Start of AVAILABLE RECORDS
/-! ## §1 The package -/

set_option maxHeartbeats 2400000 in -- MEASURED class of ★ p863777's statement (`whnf`: 1 600 000 ✗, 2 400 000 ✓ there): ★ FILE 2's 1 200 000 telescope under the 5-fold `∃` + the exported letters; proof is `obtain`∕`rw`∕`exact` only
/-- **THE GLOBAL-TAIL PACKAGE AT AN ARCHIMEDEAN KERNEL PLACE (FILE B's arch-branch `obtain`).**  `𝒦 ≤ 𝒦'` standard Iwasawa data (`𝒦.K ≤ 𝒦'.K`) with `(𝒦'.K)_v ⊆ K_{H,v}` off `TK𝒦'`;
`χ` unitary; `f := stdExtension 𝒦 s₀ φ` `𝒦`-standard with continuous members; `φ` pure at `∞` through `(a, b)` with the archimedean Siegel law of `b` at `s₀` (`hb`); `S`, `h`; Haar `νN`;
local carriers `νv` pinned off `TK`.  THEN `∃ T` (`TK ∪ TK𝒦' ⊆ T`), `bA` = the arch flat family through `b` at `𝒦'` (Siegel law at every `s`, flat on `(·,1)⁻¹(𝒦'.K)`, `bA s₀ = b`, formula;
`K_∞`-finite w.r.t. `𝒦'.K` and continuous at every `s` from `(hbfin, hbc)` — ★ (E6′)'s letters), `rT` (formula), `ν_∞`, `HT_f` = ★ FILE 1's FINITE head (`hHT`), such that for ALL scalars `c`, collapse letters `(D, P, hI)` and arch readings `(Fn, hloc)`:
`c • W_S(f_s)(h) = Fn s · ((c:ℂ) · HT_f s h · [ζ^{↑T}(2s)∕(ζ^{↑T}(2s+1)·L^{↑T}(2s+2,ε))] · ∏_{v∈D} P_v(s))` on `{n∕2 < re s}`. [cite: KudlaRallis1994, §2] [cite: Tan1999, §1 p. 166; §4 Prop. 4.8]
[cite: BorelJacquet1979, §4.1] [cite: CasselsFrohlichANT1967, Ch. XV (Tate) Thm. 3.3.1] -/
theorem exists_archKernel_tailPackage (hdV0 : ∀ i, dV i ≠ 0) (hdW0 : ∀ i, dW i ≠ 0) (hn : 1 ≤ n)
    {𝒦 𝒦' : IwasawaDatum L e dV hdV dW hdW} (h𝒦 : 𝒦.IsStd) (h𝒦' : 𝒦'.IsStd) (hle : 𝒦.K ≤ 𝒦'.K)
    (TK𝒦' : Finset (HeightOneSpectrum (𝓞 (Fp L))))
    (hKT' : ∀ k ∈ 𝒦'.K, ∀ v, v ∉ TK𝒦' → UnitaryGroup.evalPlace (Fp L) L (IsCMField.complexConj L) (n + n) (hermD L e dV hdV dW hdW) v (UnitaryGroup.finPart (Fp L) L (IsCMField.complexConj L) (n + n) (hermD L e dV hdV dW hdW) k) ∈ UnitaryGroup.localInt L (IsCMField.complexConj L) (n + n) (hermD L e dV hdV dW hdW) v)
    {χ : HeckeCharacter L} (hχu : χ.IsUnitary) (s₀ : ℂ) {φ : HA L e dV hdV dW hdW → ℂ}
    (hstd : IsStandardSectionFamily 𝒦 χ (stdExtension 𝒦 s₀ φ)) (hcont : ∀ s, Continuous (stdExtension 𝒦 s₀ φ s))
    {a : UnitaryGroup.finAdelic (Fp L) L (IsCMField.complexConj L) (n + n) (hermD L e dV hdV dW hdW) → ℂ} {b : UnitaryGroup.arch (Fp L) L (IsCMField.complexConj L) (n + n) (hermD L e dV hdV dW hdW) → ℂ}
    (hb : ∀ p : HA L e dV hdV dW hdW, IsSiegelDelta L e dV hdV dW hdW p → UnitaryGroup.finPart (Fp L) L (IsCMField.complexConj L) (n + n) (hermD L e dV hdV dW hdW) p = 1 →
      ∀ x : UnitaryGroup.arch (Fp L) L (IsCMField.complexConj L) (n + n) (hermD L e dV hdV dW hdW), b (UnitaryGroup.archPart (Fp L) L (IsCMField.complexConj L) (n + n) (hermD L e dV hdV dW hdW) p * x) = siegelDeltaCharacter L e dV hdV dW hdW χ s₀ p * b x)
    (hbfin : ∃ V : Submodule ℂ (UnitaryGroup.arch (Fp L) L (IsCMField.complexConj L) (n + n) (hermD L e dV hdV dW hdW) → ℂ), FiniteDimensional ℂ V ∧ b ∈ V ∧
      ∀ a₀ : UnitaryGroup.arch (Fp L) L (IsCMField.complexConj L) (n + n) (hermD L e dV hdV dW hdW), (UnitaryGroup.archToAdelic (Fp L) L (IsCMField.complexConj L) (n + n) (hermD L e dV hdV dW hdW) a₀ : HA L e dV hdV dW hdW) ∈ 𝒦'.K → ∀ G ∈ V, (fun x => G (x * a₀)) ∈ V)
    (hbc : Continuous b)
    (hφ : ∀ h : HA L e dV hdV dW hdW, φ h = a (UnitaryGroup.finPart (Fp L) L (IsCMField.complexConj L) (n + n) (hermD L e dV hdV dW hdW) h) * b (UnitaryGroup.archPart (Fp L) L (IsCMField.complexConj L) (n + n) (hermD L e dV hdV dW hdW) h))
    (S : Matrix (Fin n) (Fin n) L) (h : HA L e dV hdV dW hdW)
    (νN : Measure ↥(unipDelta L e dV hdV dW hdW)) [νN.IsHaarMeasure]
    (νv : ∀ v : HeightOneSpectrum (𝓞 (Fp L)), Measure ↥(unipDeltaLoc L e dV hdV dW hdW v)) [∀ v, (νv v).IsHaarMeasure] [∀ v, SigmaFinite (νv v)]
    (TK : Finset (HeightOneSpectrum (𝓞 (Fp L))))
    (hνK : ∀ v, v ∉ TK → νv v (((inH (fun v => UnitaryGroup.localInt L (IsCMField.complexConj L) (n + n) (hermD L e dV hdV dW hdW) v) (fun v => unipDeltaLoc L e dV hdV dW hdW v) v) : Subgroup ↥(unipDeltaLoc L e dV hdV dW hdW v)) : Set ↥(unipDeltaLoc L e dV hdV dW hdW v)) = 1) :
    ∃ (T : Finset (HeightOneSpectrum (𝓞 (Fp L))))
      (bA : ℂ → UnitaryGroup.arch (Fp L) L (IsCMField.complexConj L) (n + n) (hermD L e dV hdV dW hdW) → ℂ)
      (rT : ℂ → (Π v : T, UnitaryGroup.localPi L (IsCMField.complexConj L) (n + n) (hermD L e dV hdV dW hdW) v.1) → ℂ)
      (νinf : Measure ↥(unipDeltaArch L e dV hdV dW hdW)) (HT : ℂ → HA L e dV hdV dW hdW → ℂ),
      TK ∪ TK𝒦' ⊆ T ∧
      (∀ (s : ℂ) (p : HA L e dV hdV dW hdW), IsSiegelDelta L e dV hdV dW hdW p → UnitaryGroup.finPart (Fp L) L (IsCMField.complexConj L) (n + n) (hermD L e dV hdV dW hdW) p = 1 →
        ∀ x : UnitaryGroup.arch (Fp L) L (IsCMField.complexConj L) (n + n) (hermD L e dV hdV dW hdW), bA s (UnitaryGroup.archPart (Fp L) L (IsCMField.complexConj L) (n + n) (hermD L e dV hdV dW hdW) p * x) = siegelDeltaCharacter L e dV hdV dW hdW χ s p * bA s x) ∧
      (∀ s : ℂ, ∃ V : Submodule ℂ (UnitaryGroup.arch (Fp L) L (IsCMField.complexConj L) (n + n) (hermD L e dV hdV dW hdW) → ℂ), FiniteDimensional ℂ V ∧ bA s ∈ V ∧
        ∀ a₀ : UnitaryGroup.arch (Fp L) L (IsCMField.complexConj L) (n + n) (hermD L e dV hdV dW hdW), (UnitaryGroup.archToAdelic (Fp L) L (IsCMField.complexConj L) (n + n) (hermD L e dV hdV dW hdW) a₀ : HA L e dV hdV dW hdW) ∈ 𝒦'.K → ∀ G ∈ V, (fun x => G (x * a₀)) ∈ V) ∧
      (∀ s : ℂ, Continuous (bA s)) ∧
      (∀ (s s' : ℂ) (a₀ : UnitaryGroup.arch (Fp L) L (IsCMField.complexConj L) (n + n) (hermD L e dV hdV dW hdW)), (UnitaryGroup.archToAdelic (Fp L) L (IsCMField.complexConj L) (n + n) (hermD L e dV hdV dW hdW) a₀ : HA L e dV hdV dW hdW) ∈ 𝒦'.K → bA s a₀ = bA s' a₀) ∧
      bA s₀ = b ∧
      (∀ (s : ℂ) (yi : UnitaryGroup.arch (Fp L) L (IsCMField.complexConj L) (n + n) (hermD L e dV hdV dW hdW)), bA s yi = ((modDelta L e dV hdV dW hdW (𝒦'.pPart (UnitaryGroup.archToAdelic (Fp L) L (IsCMField.complexConj L) (n + n) (hermD L e dV hdV dW hdW) yi)) : ℝ) : ℂ) ^ (2 * (s - s₀)) * b yi) ∧
      νinf.IsHaarMeasure ∧ SigmaFinite νinf ∧
      (∀ (s : ℂ) (yi : UnitaryGroup.arch (Fp L) L (IsCMField.complexConj L) (n + n) (hermD L e dV hdV dW hdW)) (y : Π v : T, UnitaryGroup.localPi L (IsCMField.complexConj L) (n + n) (hermD L e dV hdV dW hdW) v.1),
        stdExtension 𝒦 s₀ φ s (placesEmbed L (hermD L e dV hdV dW hdW) T (yi, y)) = bA s yi * rT s y) ∧
      (∀ (s : ℂ) (y : Π v : T, UnitaryGroup.localPi L (IsCMField.complexConj L) (n + n) (hermD L e dV hdV dW hdW) v.1),
        rT s y = ((modDelta L e dV hdV dW hdW (𝒦'.pPart (placesEmbed L (hermD L e dV hdV dW hdW) T ((1 : UnitaryGroup.arch (Fp L) L (IsCMField.complexConj L) (n + n) (hermD L e dV hdV dW hdW)), y))) : ℝ) : ℂ) ^ (2 * (s - s₀)) *
          a (placesEmbedFin L (hermD L e dV hdV dW hdW) T y)) ∧
      (∀ (s : ℂ) (h' : HA L e dV hdV dW hdW), HT s h' =
        ∫ q, (∏ v : T, conj (unipDeltaChar L e dV hdV dW hdW S
              (locToAdelic L e dV hdV dW hdW v.1
                ((q v : ↥(unipDeltaLoc L e dV hdV dW hdW v.1)) : UnitaryGroup.localPi L (IsCMField.complexConj L) (n + n) (hermD L e dV hdV dW hdW) v.1)) : ℂ)) *
          rT s (fun v : T => UnitaryGroup.evalPlace (Fp L) L (IsCMField.complexConj L) (n + n) (hermD L e dV hdV dW hdW) v.1
                  (UnitaryGroup.finPart (Fp L) L (IsCMField.complexConj L) (n + n) (hermD L e dV hdV dW hdW) (weylDelta L e dV hdV dW hdW)) *
                ((q v : ↥(unipDeltaLoc L e dV hdV dW hdW v.1)) : UnitaryGroup.localPi L (IsCMField.complexConj L) (n + n) (hermD L e dV hdV dW hdW) v.1) *
                UnitaryGroup.evalPlace (Fp L) L (IsCMField.complexConj L) (n + n) (hermD L e dV hdV dW hdW) v.1
                  (UnitaryGroup.finPart (Fp L) L (IsCMField.complexConj L) (n + n) (hermD L e dV hdV dW hdW) h'))
          ∂(Measure.pi fun v : T => νv v.1)) ∧
      ∀ (c : ℝ) (D : Finset (HeightOneSpectrum (𝓞 (Fp L)))) (_hDT : ∀ v ∈ D, v ∉ T) (P : HeightOneSpectrum (𝓞 (Fp L)) → ℂ → ℂ)
        (_hP1 : ∀ v, v ∉ T → v ∉ D → ∀ s : ℂ, P v s = 1)
        (_hI : ∀ s : ℂ, (n : ℝ) / 2 < s.re → ∀ v : {v : HeightOneSpectrum (𝓞 (Fp L)) // v ∉ T},
          ∫ y, conj (unipDeltaChar L e dV hdV dW hdW S
                (locToAdelic L e dV hdV dW hdW v.1 (y : UnitaryGroup.localPi L (IsCMField.complexConj L) (n + n) (hermD L e dV hdV dW hdW) v.1)) : ℂ) *
              LambdaLoc L e dV hdV dW hdW v.1 χ s
                (UnitaryGroup.evalPlace (Fp L) L (IsCMField.complexConj L) (n + n) (hermD L e dV hdV dW hdW) v.1
                    (UnitaryGroup.finPart (Fp L) L (IsCMField.complexConj L) (n + n) (hermD L e dV hdV dW hdW) (weylDelta L e dV hdV dW hdW)) *
                  (y : UnitaryGroup.localPi L (IsCMField.complexConj L) (n + n) (hermD L e dV hdV dW hdW) v.1)) ∂(νv v.1) =
            ((1 - (v.1.residueCard : ℂ) ^ (-(2 * s + 1))) *
                (1 - (quadraticHeckeCharCM L).valueAtUniformizer v.1 * (v.1.residueCard : ℂ) ^ (-(2 * s + 2)))) /
              (1 - (v.1.residueCard : ℂ) ^ (-(2 * s))) * P v.1 s)
        (Fn : ℂ → ℂ)
        (_hloc : ∀ s : ℂ, (n : ℝ) / 2 < s.re →
          ∫ a', conj (unipDeltaChar L e dV hdV dW hdW S (UnitaryGroup.archToAdelic (Fp L) L (IsCMField.complexConj L) (n + n) (hermD L e dV hdV dW hdW) (a' : UnitaryGroup.arch (Fp L) L (IsCMField.complexConj L) (n + n) (hermD L e dV hdV dW hdW))) : ℂ) *
              bA s (UnitaryGroup.archPart (Fp L) L (IsCMField.complexConj L) (n + n) (hermD L e dV hdV dW hdW) (weylDelta L e dV hdV dW hdW) * (a' : UnitaryGroup.arch (Fp L) L (IsCMField.complexConj L) (n + n) (hermD L e dV hdV dW hdW)) * UnitaryGroup.archPart (Fp L) L (IsCMField.complexConj L) (n + n) (hermD L e dV hdV dW hdW) h) ∂νinf = Fn s),
        ∀ s : ℂ, (n : ℝ) / 2 < s.re →
          c • whittakerDelta L e dV hdV dW hdW νN S (stdExtension 𝒦 s₀ φ s) h =
            Fn s *
              ((c : ℂ) * HT s h *
                (partialStandardL (↑T : Set (HeightOneSpectrum (𝓞 (Fp L)))) (fun _ => {1}) (2 * s) /
                  (partialStandardL (↑T : Set (HeightOneSpectrum (𝓞 (Fp L)))) (fun _ => {1}) (2 * s + 1) *
                    partialStandardL (↑T : Set (HeightOneSpectrum (𝓞 (Fp L)))) (fun v => {(quadraticHeckeCharCM L).valueAtUniformizer v}) (2 * s + 2))) *
                ∏ v ∈ D, P v s) := by
  -- ★ (o1): the five data letters off `T₀`; the place set of record `T := (T₀ ∪ TK) ∪ TK𝒦'`
  obtain ⟨T₀, hT₀⟩ := exists_placeLetters_of_isStandard L e dV hdV dW hdW hdV0 hdW0 h𝒦 hstd hcont h S
  set T : Finset (HeightOneSpectrum (𝓞 (Fp L))) := (T₀ ∪ TK) ∪ TK𝒦' with hTdef
  have hT₀T : T₀ ⊆ T := fun v hv => Finset.mem_union_left _ (Finset.mem_union_left _ hv)
  have hTKT : TK ⊆ T := fun v hv => Finset.mem_union_left _ (Finset.mem_union_right _ hv)
  have hTK𝒦T : TK𝒦' ⊆ T := fun v hv => Finset.mem_union_right _ hv
  obtain ⟨hχT, hfac, hhT, hwT, hST⟩ := hT₀ T hT₀T
  have hνKT : ∀ v, v ∉ T → νv v (((inH (fun v => UnitaryGroup.localInt L (IsCMField.complexConj L) (n + n) (hermD L e dV hdV dW hdW) v) (fun v => unipDeltaLoc L e dV hdV dW hdW v) v) : Subgroup ↥(unipDeltaLoc L e dV hdV dW hdW v)) : Set ↥(unipDeltaLoc L e dV hdV dW hdW v)) = 1 :=
    fun v hv => hνK v fun h' => hv (hTKT h')
  have hKT'T : ∀ k ∈ 𝒦'.K, ∀ v, v ∉ T → UnitaryGroup.evalPlace (Fp L) L (IsCMField.complexConj L) (n + n) (hermD L e dV hdV dW hdW) v (UnitaryGroup.finPart (Fp L) L (IsCMField.complexConj L) (n + n) (hermD L e dV hdV dW hdW) k) ∈ UnitaryGroup.localInt L (IsCMField.complexConj L) (n + n) (hermD L e dV hdV dW hdW) v :=
    fun k hk v hv => hKT' k hk v fun h' => hv (hTK𝒦T h')
  -- ★ Φ3b: the archimedean carrier for the desk's `νv`
  obtain ⟨νinf, hνinf, hσ, hmap⟩ := exists_isHaarMeasure_map_unipDeltaSplit_eq_prod_pi_rpMeasure L e dV hdV dW hdW T νN νv hνKT
  haveI := hνinf
  haveI := hσ
  -- ★ (F-tail-arch) FILE 3 §1 at the LARGER standard datum `𝒦'`, with EXPLICIT `bA`, `rT` (★ (E6′)'s arch height twist), bridged to `𝒦` by ★ `stdExtension_eq_of_le'`
  have hK' : 𝒦'.IsDeltaUnimodular := IwasawaDatum.modDelta_eq_one_of_mem L e dV hdV hdV0 dW hdW hdW0 𝒦'
  obtain ⟨bA, hbA⟩ : ∃ bA : ℂ → UnitaryGroup.arch (Fp L) L (IsCMField.complexConj L) (n + n) (hermD L e dV hdV dW hdW) → ℂ,
      bA = fun s yi => ((modDelta L e dV hdV dW hdW (𝒦'.pPart (UnitaryGroup.archToAdelic (Fp L) L (IsCMField.complexConj L) (n + n) (hermD L e dV hdV dW hdW) yi)) : ℝ) : ℂ) ^ (2 * (s - s₀)) * b yi := ⟨_, rfl⟩
  obtain ⟨rT, hrT⟩ : ∃ rT : ℂ → (Π v : T, UnitaryGroup.localPi L (IsCMField.complexConj L) (n + n) (hermD L e dV hdV dW hdW) v.1) → ℂ,
      rT = fun s y => ((modDelta L e dV hdV dW hdW (𝒦'.pPart (placesEmbed L (hermD L e dV hdV dW hdW) T ((1 : UnitaryGroup.arch (Fp L) L (IsCMField.complexConj L) (n + n) (hermD L e dV hdV dW hdW)), y))) : ℝ) : ℂ) ^ (2 * (s - s₀)) *
        a (placesEmbedFin L (hermD L e dV hdV dW hdW) T y) := ⟨_, rfl⟩
  have hpure : ∀ (s : ℂ) (yi : UnitaryGroup.arch (Fp L) L (IsCMField.complexConj L) (n + n) (hermD L e dV hdV dW hdW)) (y : Π v : T, UnitaryGroup.localPi L (IsCMField.complexConj L) (n + n) (hermD L e dV hdV dW hdW) v.1),
      stdExtension 𝒦 s₀ φ s (placesEmbed L (hermD L e dV hdV dW hdW) T (yi, y)) = bA s yi * rT s y := fun s yi y => by
    rw [hbA, hrT, ← stdExtension_eq_of_le' hdV0 hdW0 hle s₀ φ]
    exact stdExtension_placesEmbed_eq_mul_of_pureArch L e dV hdV hdV0 dW hdW hdW0 T h𝒦' hKT'T s₀ hφ s yi y
  have hSieg : ∀ (s : ℂ) (p : HA L e dV hdV dW hdW), IsSiegelDelta L e dV hdV dW hdW p → UnitaryGroup.finPart (Fp L) L (IsCMField.complexConj L) (n + n) (hermD L e dV hdV dW hdW) p = 1 →
      ∀ x : UnitaryGroup.arch (Fp L) L (IsCMField.complexConj L) (n + n) (hermD L e dV hdV dW hdW), bA s (UnitaryGroup.archPart (Fp L) L (IsCMField.complexConj L) (n + n) (hermD L e dV hdV dW hdW) p * x) = siegelDeltaCharacter L e dV hdV dW hdW χ s p * bA s x := fun s => by
    rw [hbA]; exact heightTwistArch_siegel L e dV hdV hdV0 dW hdW hdW0 𝒦' hb s
  have hkfin : ∀ s : ℂ, ∃ V : Submodule ℂ (UnitaryGroup.arch (Fp L) L (IsCMField.complexConj L) (n + n) (hermD L e dV hdV dW hdW) → ℂ), FiniteDimensional ℂ V ∧ bA s ∈ V ∧
      ∀ a₀ : UnitaryGroup.arch (Fp L) L (IsCMField.complexConj L) (n + n) (hermD L e dV hdV dW hdW), (UnitaryGroup.archToAdelic (Fp L) L (IsCMField.complexConj L) (n + n) (hermD L e dV hdV dW hdW) a₀ : HA L e dV hdV dW hdW) ∈ 𝒦'.K → ∀ G ∈ V, (fun x => G (x * a₀)) ∈ V := fun s => by
    rw [hbA]; exact heightTwistArch_kfinite L e dV hdV hdV0 dW hdW hdW0 𝒦' hbfin s
  have hbAc : ∀ s : ℂ, Continuous (bA s) := fun s => by
    rw [hbA]; exact continuous_heightTwistArch L e dV hdV hdV0 dW hdW hdW0 𝒦' s₀ s hbc
  have hflat : ∀ (s s' : ℂ) (a₀ : UnitaryGroup.arch (Fp L) L (IsCMField.complexConj L) (n + n) (hermD L e dV hdV dW hdW)), (UnitaryGroup.archToAdelic (Fp L) L (IsCMField.complexConj L) (n + n) (hermD L e dV hdV dW hdW) a₀ : HA L e dV hdV dW hdW) ∈ 𝒦'.K → bA s a₀ = bA s' a₀ := fun s s' a₀ ha₀ => by
    rw [hbA]
    show ((modDelta L e dV hdV dW hdW (𝒦'.pPart (UnitaryGroup.archToAdelic (Fp L) L (IsCMField.complexConj L) (n + n) (hermD L e dV hdV dW hdW) a₀)) : ℝ) : ℂ) ^ (2 * (s - s₀)) * b a₀ =
      ((modDelta L e dV hdV dW hdW (𝒦'.pPart (UnitaryGroup.archToAdelic (Fp L) L (IsCMField.complexConj L) (n + n) (hermD L e dV hdV dW hdW) a₀)) : ℝ) : ℂ) ^ (2 * (s' - s₀)) * b a₀
    rw [IwasawaDatum.modDelta_pPart_of_mem_K hK' ha₀, Complex.ofReal_one, Complex.one_cpow, Complex.one_cpow]
  have hb0 : bA s₀ = b := by
    rw [hbA]; funext u
    show ((modDelta L e dV hdV dW hdW (𝒦'.pPart (UnitaryGroup.archToAdelic (Fp L) L (IsCMField.complexConj L) (n + n) (hermD L e dV hdV dW hdW) u)) : ℝ) : ℂ) ^ (2 * (s₀ - s₀)) * b u = b u
    rw [sub_self, mul_zero, Complex.cpow_zero, one_mul]
  refine ⟨T, bA, rT, νinf, _, Finset.union_subset hTKT hTK𝒦T, hSieg, hkfin, hbAc, hflat, hb0, fun s yi => by rw [hbA], hνinf, hσ, hpure, fun s y => by rw [hrT],
    fun s h' => rfl, ?_⟩
  intro c D hDT P hP1 hI Fn hloc s hs
  exact smul_whittakerDelta_eq_arch_mul_rest_of_letters L e dV hdV dW hdW T hdV0 hdW0 hn νN νv hνKT νinf hmap hχu hχT (fun s => hstd.1.1 s) hcont hfac
    bA rT hpure S hhT hwT hST c Fn hloc D hDT P hP1 hI s hs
End of AVAILABLE RECORDS
> _WHAT NEEDS TO BE DONE_
Up to and including the line with "UnitaryGroup.finAdelic (Fp L)", print every line of the records from the start.

> _ANSWER TO THIS EXERCISE_
/-! ## §1 The package -/

set_option maxHeartbeats 2400000 in -- MEASURED class of ★ p863777's statement (`whnf`: 1 600 000 ✗, 2 400 000 ✓ there): ★ FILE 2's 1 200 000 telescope under the 5-fold `∃` + the exported letters; proof is `obtain`∕`rw`∕`exact` only
/-- **THE GLOBAL-TAIL PACKAGE AT AN ARCHIMEDEAN KERNEL PLACE (FILE B's arch-branch `obtain`).**  `𝒦 ≤ 𝒦'` standard Iwasawa data (`𝒦.K ≤ 𝒦'.K`) with `(𝒦'.K)_v ⊆ K_{H,v}` off `TK𝒦'`;
`χ` unitary; `f := stdExtension 𝒦 s₀ φ` `𝒦`-standard with continuous members; `φ` pure at `∞` through `(a, b)` with the archimedean Siegel law of `b` at `s₀` (`hb`); `S`, `h`; Haar `νN`;
local carriers `νv` pinned off `TK`.  THEN `∃ T` (`TK ∪ TK𝒦' ⊆ T`), `bA` = the arch flat family through `b` at `𝒦'` (Siegel law at every `s`, flat on `(·,1)⁻¹(𝒦'.K)`, `bA s₀ = b`, formula;
`K_∞`-finite w.r.t. `𝒦'.K` and continuous at every `s` from `(hbfin, hbc)` — ★ (E6′)'s letters), `rT` (formula), `ν_∞`, `HT_f` = ★ FILE 1's FINITE head (`hHT`), such that for ALL scalars `c`, collapse letters `(D, P, hI)` and arch readings `(Fn, hloc)`:
`c • W_S(f_s)(h) = Fn s · ((c:ℂ) · HT_f s h · [ζ^{↑T}(2s)∕(ζ^{↑T}(2s+1)·L^{↑T}(2s+2,ε))] · ∏_{v∈D} P_v(s))` on `{n∕2 < re s}`. [cite: KudlaRallis1994, §2] [cite: Tan1999, §1 p. 166; §4 Prop. 4.8]
[cite: BorelJacquet1979, §4.1] [cite: CasselsFrohlichANT1967, Ch. XV (Tate) Thm. 3.3.1] -/
theorem exists_archKernel_tailPackage (hdV0 : ∀ i, dV i ≠ 0) (hdW0 : ∀ i, dW i ≠ 0) (hn : 1 ≤ n)
    {𝒦 𝒦' : IwasawaDatum L e dV hdV dW hdW} (h𝒦 : 𝒦.IsStd) (h𝒦' : 𝒦'.IsStd) (hle : 𝒦.K ≤ 𝒦'.K)
    (TK𝒦' : Finset (HeightOneSpectrum (𝓞 (Fp L))))
    (hKT' : ∀ k ∈ 𝒦'.K, ∀ v, v ∉ TK𝒦' → UnitaryGroup.evalPlace (Fp L) L (IsCMField.complexConj L) (n + n) (hermD L e dV hdV dW hdW) v (UnitaryGroup.finPart (Fp L) L (IsCMField.complexConj L) (n + n) (hermD L e dV hdV dW hdW) k) ∈ UnitaryGroup.localInt L (IsCMField.complexConj L) (n + n) (hermD L e dV hdV dW hdW) v)
    {χ : HeckeCharacter L} (hχu : χ.IsUnitary) (s₀ : ℂ) {φ : HA L e dV hdV dW hdW → ℂ}
    (hstd : IsStandardSectionFamily 𝒦 χ (stdExtension 𝒦 s₀ φ)) (hcont : ∀ s, Continuous (stdExtension 𝒦 s₀ φ s))
    {a : UnitaryGroup.finAdelic (Fp L) L (IsCMField.complexConj L) (n + n) (hermD L e dV hdV dW hdW) → ℂ} {b : UnitaryGroup.arch (Fp L) L (IsCMField.complexConj L) (n + n) (hermD L e dV hdV dW hdW) → ℂ}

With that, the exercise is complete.